【よくわかる図解】相続放棄しても生命保険は受けとれるって本当?

 

大切な家族が亡くなったとき、亡くなられた家族が、あなたのために生命保険に加入していたなら。

そして、あなたが相続放棄を考えているなら、その生命保険の給付金がどうなるのか気になります。

このページを最後まで読めば、次のことがわかります。

  • 生命保険と相続放棄の関係
  • 相続放棄しても受けとれる?
  • 生命保険と相続税の非課税枠

相続放棄と生命保険の関係性について、分かりやすく解説します。

受取人が相続放棄しても生命保険を受けとれるケース

故人から相続する財産には、プラスの財産のほかにマイナスの財産があって、財産の内容によっては借金を背負うことも…

マイナスの財産がプラスより多い、相続に関わりたくない、こんなケースで相続放棄されます。

相続放棄すれば法律上、そもそも初めから相続人ではなかったことになり、故人の全財産を受け継がなくてもよくなります。

相続放棄するかどうか決めるには、全財産の内訳を把握することが大切ですね。

その結果、故人の借金や損害補償を、どうしても貯金などから支払えそうになければ相続放棄を選択します。

長男が相続放棄したケース

相続人が相続放棄したら、故人の財産を受けとれなくなります。

下のイメージのように、配偶者・長男・長女の相続人が3人いたとして、長男が相続放棄したケースを考えてみましょう。

長男が相続するはずだった財産は、相続放棄することで、故人の配偶者と長女に分配されます。

民法上では、長男は初めから相続対象者として存在しなかったことになります。

長男が生命保険の受取人だった場合

相続放棄した長男が保険金の受取人なら、保険金は長男に直接支払われることになります。
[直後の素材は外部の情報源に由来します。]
import Mathlib.RingTheory.AdicCompletion.Basic
import Mathlib.LinearAlgebra.Matrix.NonsingularInverse
import Mathlib.RingTheory.Ideal.Quotient.Operations
import Mathlib.RingTheory.LocalRing.MaximalIdeal.Basic
import HarnessLib

/-!
# Hensel lifting for hermitian ∕ unitary matrix equations `ᵗ(τG) · J · G = J` over an adically complete local ring

Topic `LinearAlgebra/Matrix`; namespace `Literature.LinearAlgebra.Matrix`.  THEOREMS ONLY (no definition, no instance, no notation,
no named fact, no `sorry`; the entrywise-ideal bookkeeping lemmas are `private`); Mathlib only.  Cell `hodgecm-mathlib`, F0∕P3a road D-T «volumes ∕ Tamagawa numbers», brick «D-T1u-Hensel»
(LEAD F0P3a-plan (g7) T6-99 (2); seat B-p14 (g29)): the GENERIC successive-approximation lemma behind the surjectivity of reduction
modulo `𝔭` on the integral points `U(J)(𝒪)` of a unitary group at an unramified place (the «Hensel ∕ smoothness» input named `hsurj`
in D-T1u `Automorphic/UnitaryGroupIntegralPointsReduction`), stated for an arbitrary commutative LOCAL ring `R` that is complete for its
maximal ideal `𝓂` (Mathlib `IsAdicComplete (maximalIdeal R) R` — for the valuation ring of a non-archimedean local field this is
Mathlib's `instance : IsAdicComplete 𝓂[K] 𝒪[K]`, `NumberTheory/LocalField/Basic`), a ring endomorphism `τ` of `R` with `τ ∘ τ = id`
(the integral Galois involution; `τ = id` is allowed: orthogonal groups), and a `τ`-hermitian matrix `J` (`ᵗ(τJ) = J`) with unit
determinant.

THE STATEMENT (`exists_formPreserving_lift`).  Under the GRADED-TRACE HYPOTHESIS
`hgt : ∀ k (e : R), e ∈ 𝓂^k → τ e = e → ∃ z ∈ 𝓂^k, z + τ z − e ∈ 𝓂^(k+1)` («every `τ`-fixed element of `𝓂^k` is a trace `z + τz`
modulo `𝓂^(k+1)`»), every APPROXIMATE solution `G₀ ∈ Mₙ(R)` of `ᵗ(τG)·J·G = J` modulo `𝓂` lifts to an EXACT solution `G` with
`G ≡ G₀ (mod 𝓂)` entrywise.  The hypothesis is discharged (`gradedTrace_of_fixed_generator`) when `𝓂 = (ϖ)` is principal with a
`τ`-FIXED generator `ϖ` in a domain and the residue-level trace statement `∀ a, τ a ≡ a (mod 𝓂) → ∃ b, b + τ b ≡ a (mod 𝓂)` holds — at an
inert place of a quadratic extension `E/F` (`ϖ ∈ F`, `τ̄ =` Frobenius, trace `𝔽_{q²} → 𝔽_q` onto) and for `τ = id` with `2 ∈ Rˣ`.

THE PROOF (successive approximation, [PlatonovRapinchuk1994, §3.3 (Hensel's lemma for `G_𝒪`, reduction modulo `𝔭^a`)]; no smoothness
theory is invoked).  If `ᵗ(τG)JG = J + E` with `E ∈ Mₙ(𝓂^(k+1))` then `E` is EXACTLY `τ`-hermitian, `A := ᵗ(τG)J ∈ GLₙ(R)` (the determinant
of an approximate solution is a unit because `det J` is), and for `G′ := G − A⁻¹Z` one has
`ᵗ(τG′)JG′ − J = −((Z + ᵗ(τZ)) − E) + ᵗ(τD)JD` (`D := A⁻¹Z`), so it suffices to solve `Z + ᵗ(τZ) ≡ E (mod 𝓂^(k+2))` with
`Z ∈ Mₙ(𝓂^(k+1))`: off the diagonal take the strict upper triangle of `E` (exact by hermitian symmetry), on the diagonal use `hgt`.
The corrections are entrywise Cauchy for the `𝓂`-adic filtration; `IsPrecomplete` gives the limit and `IsHausdorff` makes the limiting
identity exact.  Index type: any finite linearly ordered `n` (the order only selects the upper triangle).

NOT HERE: the local-field instantiation and the `GLₙ(E)`-level statement (sibling «D-T1u-Hensel» FILE B
`NumberTheory/Automorphic/UnitaryGroupIntegralPointsHensel`); the ramified case with NO `τ`-fixed uniformizer (`τϖ = −ϖ`; same iteration
with a Hilbert-90 twist — a later edition); smoothness of the group scheme `U_J`.  HC_CM is proved only modulo the printed citations until
rung 0 closes; this file is unconditional and generic (count-neutral, D-T road).

## References
* [PlatonovRapinchuk1994] V. Platonov, A. Rapinchuk, *Algebraic Groups and Number Theory* (1994), §3.3 (Hensel's lemma; reduction of
  `G_𝒪` modulo `𝔭^a` is onto the points of the reduction for smooth `G`), §5.1.
* [Tits1979] J. Tits, *Reductive groups over local fields*, PSPM 33.1 (1979), §3.8 (hyperspecial `U(J)(𝒪_v)` at unramified `v`).
-/

set_option autoImplicit false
保険金は故人の財産ではなく、保険会社から受取人に支払われる金銭だからです。

つまり、相続放棄で相続財産は受けとれなくなりますが、生命保険の保険金は関係なく受けとれます。

もう一度整理してまとめると

先ほどの家族構成で、「受取人指定を長男」とした生命保険があったとします。

長男は相続放棄することで、故人の財産を受けとる権利がなくなります。

でも、生命保険の保険金は受取人に指定された人の固有財産なので、相続財産として分配の対象にはなりません。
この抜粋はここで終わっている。